◆ Task objective:
Return copies of the lines below that mention "reading".
++++ Supplied records
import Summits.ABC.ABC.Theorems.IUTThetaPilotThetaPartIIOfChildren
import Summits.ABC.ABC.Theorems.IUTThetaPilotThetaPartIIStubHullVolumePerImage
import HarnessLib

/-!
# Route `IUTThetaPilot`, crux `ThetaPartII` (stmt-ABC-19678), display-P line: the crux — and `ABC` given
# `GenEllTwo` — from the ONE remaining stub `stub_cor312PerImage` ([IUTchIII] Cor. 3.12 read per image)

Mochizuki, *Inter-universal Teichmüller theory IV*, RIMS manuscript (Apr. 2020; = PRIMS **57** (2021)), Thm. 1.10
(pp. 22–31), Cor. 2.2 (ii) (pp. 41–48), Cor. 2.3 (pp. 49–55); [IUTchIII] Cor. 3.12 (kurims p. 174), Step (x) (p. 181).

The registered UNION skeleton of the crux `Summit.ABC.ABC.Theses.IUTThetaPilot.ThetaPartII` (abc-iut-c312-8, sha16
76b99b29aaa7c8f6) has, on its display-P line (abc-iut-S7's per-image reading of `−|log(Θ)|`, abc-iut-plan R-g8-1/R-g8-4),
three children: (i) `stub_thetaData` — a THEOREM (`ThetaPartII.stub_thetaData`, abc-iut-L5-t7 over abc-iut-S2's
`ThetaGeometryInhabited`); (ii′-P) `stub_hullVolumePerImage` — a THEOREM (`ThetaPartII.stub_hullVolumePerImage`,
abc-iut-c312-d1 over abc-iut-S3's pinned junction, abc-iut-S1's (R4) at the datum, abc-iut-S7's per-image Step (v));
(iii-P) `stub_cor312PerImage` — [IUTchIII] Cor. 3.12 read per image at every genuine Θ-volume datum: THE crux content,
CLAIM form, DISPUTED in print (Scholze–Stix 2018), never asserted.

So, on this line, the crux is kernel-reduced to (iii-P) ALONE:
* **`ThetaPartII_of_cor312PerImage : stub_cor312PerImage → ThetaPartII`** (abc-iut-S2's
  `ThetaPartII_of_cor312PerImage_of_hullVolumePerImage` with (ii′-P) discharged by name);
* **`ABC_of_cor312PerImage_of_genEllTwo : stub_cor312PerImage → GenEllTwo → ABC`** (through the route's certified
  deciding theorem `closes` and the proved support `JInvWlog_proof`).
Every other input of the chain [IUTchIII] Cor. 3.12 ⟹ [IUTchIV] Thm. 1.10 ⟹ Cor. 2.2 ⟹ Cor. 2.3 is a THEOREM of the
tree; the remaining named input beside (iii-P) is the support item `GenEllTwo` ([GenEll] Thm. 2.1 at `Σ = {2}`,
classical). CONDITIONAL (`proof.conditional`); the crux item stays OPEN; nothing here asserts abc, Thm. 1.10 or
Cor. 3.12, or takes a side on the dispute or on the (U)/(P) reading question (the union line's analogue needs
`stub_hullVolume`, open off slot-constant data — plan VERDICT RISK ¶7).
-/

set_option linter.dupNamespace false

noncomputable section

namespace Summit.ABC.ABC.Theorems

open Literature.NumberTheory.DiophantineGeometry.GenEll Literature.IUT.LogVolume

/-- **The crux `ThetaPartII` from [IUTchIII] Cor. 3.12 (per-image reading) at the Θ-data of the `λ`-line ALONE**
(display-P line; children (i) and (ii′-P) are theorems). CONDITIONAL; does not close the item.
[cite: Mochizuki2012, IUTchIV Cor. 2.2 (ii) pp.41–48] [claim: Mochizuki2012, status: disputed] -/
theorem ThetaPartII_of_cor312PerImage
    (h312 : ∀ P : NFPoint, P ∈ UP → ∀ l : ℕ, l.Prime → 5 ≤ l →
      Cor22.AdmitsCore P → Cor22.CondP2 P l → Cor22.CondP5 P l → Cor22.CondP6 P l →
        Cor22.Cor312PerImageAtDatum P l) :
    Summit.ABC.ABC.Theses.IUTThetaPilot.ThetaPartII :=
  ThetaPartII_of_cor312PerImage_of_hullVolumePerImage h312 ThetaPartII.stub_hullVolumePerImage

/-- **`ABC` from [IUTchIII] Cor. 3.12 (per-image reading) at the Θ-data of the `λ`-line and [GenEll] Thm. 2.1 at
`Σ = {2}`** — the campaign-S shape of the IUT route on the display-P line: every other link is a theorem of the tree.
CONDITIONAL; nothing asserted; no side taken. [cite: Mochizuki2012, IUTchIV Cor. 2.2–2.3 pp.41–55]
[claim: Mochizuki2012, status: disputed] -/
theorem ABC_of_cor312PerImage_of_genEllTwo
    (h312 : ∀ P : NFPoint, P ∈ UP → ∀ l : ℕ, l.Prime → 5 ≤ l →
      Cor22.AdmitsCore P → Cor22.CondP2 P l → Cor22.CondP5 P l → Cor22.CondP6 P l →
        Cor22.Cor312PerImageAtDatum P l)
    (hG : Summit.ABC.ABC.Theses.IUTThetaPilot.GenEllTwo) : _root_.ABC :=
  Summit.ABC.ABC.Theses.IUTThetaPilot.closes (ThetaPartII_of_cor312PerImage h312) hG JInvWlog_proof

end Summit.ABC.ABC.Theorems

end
++++++++
◆ Exercise solution:
76b99b29aaa7c8f6) has, on its display-P line (abc-iut-S7's per-image reading of `−|log(Θ)|`, abc-iut-plan R-g8-1/R-g8-4),
Cor. 3.12, or takes a side on the dispute or on the (U)/(P) reading question (the union line's analogue needs
/-- **The crux `ThetaPartII` from [IUTchIII] Cor. 3.12 (per-image reading) at the Θ-data of the `λ`-line ALONE**
/-- **`ABC` from [IUTchIII] Cor. 3.12 (per-image reading) at the Θ-data of the `λ`-line and [GenEll] Thm. 2.1 at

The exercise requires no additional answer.